WHAT IS REQUIRED:
Count each line below that has the word "Actually" in it, and give only the total.

Records from a data source
import Literature.Computability.AlgebraicComplexity.DeterminantalComplexity
import Mathlib.FieldTheory.IsAlgClosed.Basic
import Mathlib.Analysis.Complex.Polynomial.Basic
import HarnessLib

/-!
# Every ternary form is a symmetric linear determinant (Beauville 2000, §4, Remark; Dickson 1921)
# — named fact

Topic `Literature/Computability/AlgebraicComplexity` (it bounds the determinantal complexity of
ternary forms; consumer: crux `stmt-ValiantsHypothesis-12624`, Axis D3 of
`Cruxes/ValuativeFlip/DECOMPOSITIONS.md` — the three-variable restriction variety of `Δ(det_m)` is
all of `Sym^m ℂ³`; cite item wi-32803). NAMED FACT (D-0014) with proved corollaries: the `ℂ`-instance
in the shape the crux consumes, the resulting AFFINE determinantal representation of size `d`
(`HasDetRepr f d`, hence `dc f ≤ d`), and a sanity instance (`x₀ᵈ = det(x₀·1_d)`).

## Source, verbatim

A. Beauville, *Determinantal hypersurfaces*, Michigan Math. J. 48 (2000) 39–64
(= arXiv:math/9910030, held; §4 "Plane curves", under the standing assumption "Assume now
`ch(k) = 0`" with the footnote "This works equally well in all characteristics `≠ 2`, but
references are lacking"), the Remark closing the subsection on theta-characteristics (after
Cor. 4.3 in the journal numbering): "If `k` is algebraically closed, any smooth plane curve admits
a theta-characteristic `L` with `H⁰(L) = 0` […] Thus every smooth plane curve can be defined by a
symmetric linear determinant. Actually every plane curve `C` admits such a representation: one
reduces readily to the case when `C` is integral; then one applies Theorem B to the sheaf `π_*L`,
where `π : C' → C` is the normalization of `C` and `L` is a theta-characteristic on `C'` with
`H⁰(C', L) = 0`." (Theorem B, §2: an integral hypersurface of degree `d` with a torsion-free ACM
sheaf carrying a symmetric invertible form is defined by a symmetric determinant; for a plane
curve and such an `L`, a symmetric `d × d` matrix of LINEAR forms, cf. (4.2)/(4.3).) The general
(not necessarily symmetric) linear determinantal representation of an arbitrary ternary form is
classical: L. E. Dickson, Trans. AMS 22 (1921) 167–179.

## Rendering

For `k` ALGEBRAICALLY CLOSED of CHARACTERISTIC ZERO, every `d ≥ 1` and every `f ∈ k[x₀, x₁, x₂]`
homogeneous of degree `d` (Mathlib `MvPolynomial.IsHomogeneous`; the zero polynomial, homogeneous of
every degree, is the determinant of the zero matrix), there are SYMMETRIC matrices
`A₀, A₁, A₂ ∈ Sym_d(k)` with `f = det(x₀ A₀ + x₁ A₁ + x₂ A₂)` EXACTLY (the source gives the
equation of the curve up to a unit `c`; over an algebraically closed field `c = λᵈ` and `λ` is
absorbed into the matrix, preserving symmetry; reducible and non-reduced forms: block-diagonal sums
of representations of the integral factors, as in the printed reduction "to the case when `C` is
integral"). TODO(general form): characteristic `≠ 2` (Beauville's footnote).

## References

* [Beauville2000] A. Beauville, Determinantal hypersurfaces, Michigan Math. J. 48 (2000), §4
  Remark after Cor. 4.3, Theorem B (§2), (4.2)–(4.3).
* [Dickson1921] L. E. Dickson, Determination of all general homogeneous polynomials expressible as
  determinants with linear elements, Trans. Amer. Math. Soc. 22 (1921) 167–179.
* [MignonRessayre2004] (affine determinantal representations, `dc`; the tree's `HasDetRepr`).
-/

noncomputable section

open MvPolynomial

namespace Literature.Computability.AlgebraicComplexity

universe u

/-- The `d × d` matrix of LINEAR forms `x₀ A₀ + x₁ A₁ + x₂ A₂` attached to three scalar matrices
`A 0, A 1, A 2` (entry `(i, j)`: `∑ₜ (A t)ᵢⱼ · xₜ`). [folklore] -/
def linearMatrix {k : Type u} [CommRing k] {d : ℕ} (A : Fin 3 → Matrix (Fin d) (Fin d) k) :
    Matrix (Fin d) (Fin d) (MvPolynomial (Fin 3) k) :=
  Matrix.of fun i j => ∑ t : Fin 3, A t i j • (X t : MvPolynomial (Fin 3) k)

/-- Unfolding of `linearMatrix`. [folklore] -/
theorem linearMatrix_apply {k : Type u} [CommRing k] {d : ℕ} (A : Fin 3 → Matrix (Fin d) (Fin d) k)
    (i j : Fin d) : linearMatrix A i j = ∑ t : Fin 3, A t i j • (X t : MvPolynomial (Fin 3) k) :=
  rfl

/-- NAMED FACT — **every ternary form over an algebraically closed field of characteristic zero is
a symmetric linear determinant** (Beauville 2000, §4, Remark after Cor. 4.3: "every smooth plane
curve can be defined by a symmetric linear determinant. Actually every plane curve `C` admits such
a representation: one reduces readily to the case when `C` is integral; then one applies Theorem B
to the sheaf `π_*L` …"; Dickson 1921 for general linear determinants): for `k` algebraically
closed with `char k = 0`, `d ≥ 1` and `f ∈ k[x₀,x₁,x₂]` homogeneous of degree `d`, there are
symmetric `A₀, A₁, A₂ ∈ Sym_d(k)` with `f = det(x₀A₀ + x₁A₁ + x₂A₂)` (rendering and the absorption
of the unit: module docstring). Users take `(h : Beauville2000_ternaryForm_symmDet.{u})`.
[cite: Beauville2000, §4 Remark after Cor. 4.3 (with Thm. B)] [cite: Dickson1921, main theorem] -/
def Beauville2000_ternaryForm_symmDet : Prop :=
  ∀ (k : Type u) [Field k] [IsAlgClosed k] [CharZero k] (d : ℕ), 1 ≤ d →
    ∀ f : MvPolynomial (Fin 3) k, f.IsHomogeneous d →
      ∃ A : Fin 3 → Matrix (Fin d) (Fin d) k, (∀ t, (A t).IsSymm) ∧
        f = (Matrix.of fun i j => ∑ t : Fin 3, A t i j • (X t : MvPolynomial (Fin 3) k)).det

/-- **The `ℂ`-instance in the consumer's shape** (symmetry dropped): every ternary form of degree
`d ≥ 1` over `ℂ` is the determinant of a `d × d` matrix of linear forms.
[cite: Beauville2000, §4 Remark after Cor. 4.3] [cite: Dickson1921, main theorem] -/
theorem Beauville2000_ternaryForm_symmDet.complex (h : Beauville2000_ternaryForm_symmDet.{0}) :
    ∀ (d : ℕ), 1 ≤ d → ∀ f : MvPolynomial (Fin 3) ℂ, f.IsHomogeneous d →
      ∃ A : Fin 3 → Matrix (Fin d) (Fin d) ℂ,
        f = (Matrix.of fun i j => ∑ t : Fin 3, A t i j • (X t : MvPolynomial (Fin 3) ℂ)).det := by
  intro d hd f hf
  obtain ⟨A, -, hA⟩ := h ℂ d hd f hf
  exact ⟨A, hA⟩

/-- The entries of a matrix of linear forms have total degree `≤ 1`. [folklore] -/
theorem totalDegree_linearMatrix_le {k : Type u} [CommRing k] {d : ℕ}
    (A : Fin 3 → Matrix (Fin d) (Fin d) k) (i j : Fin d) : (linearMatrix A i j).totalDegree ≤ 1 := by
  rw [linearMatrix_apply]
  refine (totalDegree_finsetSum _ _).trans (Finset.sup_le fun t _ => ?_)
  refine (totalDegree_smul_le _ _).trans ?_
  by_cases hk : Nontrivial k
  · rw [totalDegree_X]
  · haveI := not_nontrivial_iff_subsingleton.mp hk
    rw [Subsingleton.elim (X t : MvPolynomial (Fin 3) k) 0, totalDegree_zero]
    exact zero_le_one

/-- **Consequence: an affine determinantal representation of size `d`** (the tree's `HasDetRepr`,
Mignon–Ressayre 2004 §1): under the fact, every ternary form of degree `d ≥ 1` over an
algebraically closed field of characteristic zero has `HasDetRepr f d` — a linear matrix is in
particular an affine one. [cite: Beauville2000, §4 Remark after Cor. 4.3]
[cite: MignonRessayre2004, §1] -/
theorem Beauville2000_ternaryForm_symmDet.hasDetRepr (h : Beauville2000_ternaryForm_symmDet.{u})
    {k : Type u} [Field k] [IsAlgClosed k] [CharZero k] {d : ℕ} (hd : 1 ≤ d)
    (f : MvPolynomial (Fin 3) k) (hf : f.IsHomogeneous d) : HasDetRepr f d := by
  obtain ⟨A, -, hA⟩ := h k d hd f hf
  exact ⟨linearMatrix A, fun i j => totalDegree_linearMatrix_le A i j, hA.symm⟩

/-- **Hence `dc f ≤ d`** for ternary forms of degree `d ≥ 1` over an algebraically closed field of
characteristic zero (`determinantalComplexity` is the least size of an affine representation).
[cite: Beauville2000, §4 Remark after Cor. 4.3] [cite: MignonRessayre2004, §1] -/
theorem Beauville2000_ternaryForm_symmDet.determinantalComplexity_le
    (h : Beauville2000_ternaryForm_symmDet.{u}) {k : Type u} [Field k] [IsAlgClosed k] [CharZero k]
    {d : ℕ} (hd : 1 ≤ d) (f : MvPolynomial (Fin 3) k) (hf : f.IsHomogeneous d) :
    determinantalComplexity f ≤ d :=
  Nat.sInf_le (h.hasDetRepr hd f hf)

/-- Sanity instance, proved outright: the form `x₀ᵈ` is the symmetric linear determinant
`det(x₀ · 1_d)` (`A₀ = 1`, `A₁ = A₂ = 0`). [folklore] -/
theorem X_pow_eq_det_linearMatrix (k : Type u) [CommRing k] (d : ℕ) :
    (X 0 : MvPolynomial (Fin 3) k) ^ d =
      (linearMatrix (fun t : Fin 3 => if t = 0 then (1 : Matrix (Fin d) (Fin d) k) else 0)).det := by
  have hM : linearMatrix (fun t : Fin 3 => if t = 0 then (1 : Matrix (Fin d) (Fin d) k) else 0) =
      Matrix.diagonal fun _ : Fin d => (X 0 : MvPolynomial (Fin 3) k) := by
    ext i j
    rw [linearMatrix_apply, Fin.sum_univ_three]
    simp only [Fin.isValue, ↓reduceIte, one_ne_zero, Fin.reduceEq, Matrix.zero_apply, zero_smul,
      add_zero, Matrix.diagonal_apply]
    by_cases hij : i = j
    · subst hij; simp
    · simp [Matrix.one_apply_ne hij, hij]
  rw [hM, Matrix.det_diagonal, Finset.prod_const, Finset.card_univ, Fintype.card_fin]

end Literature.Computability.AlgebraicComplexity

end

YOUR RESPONSE:
2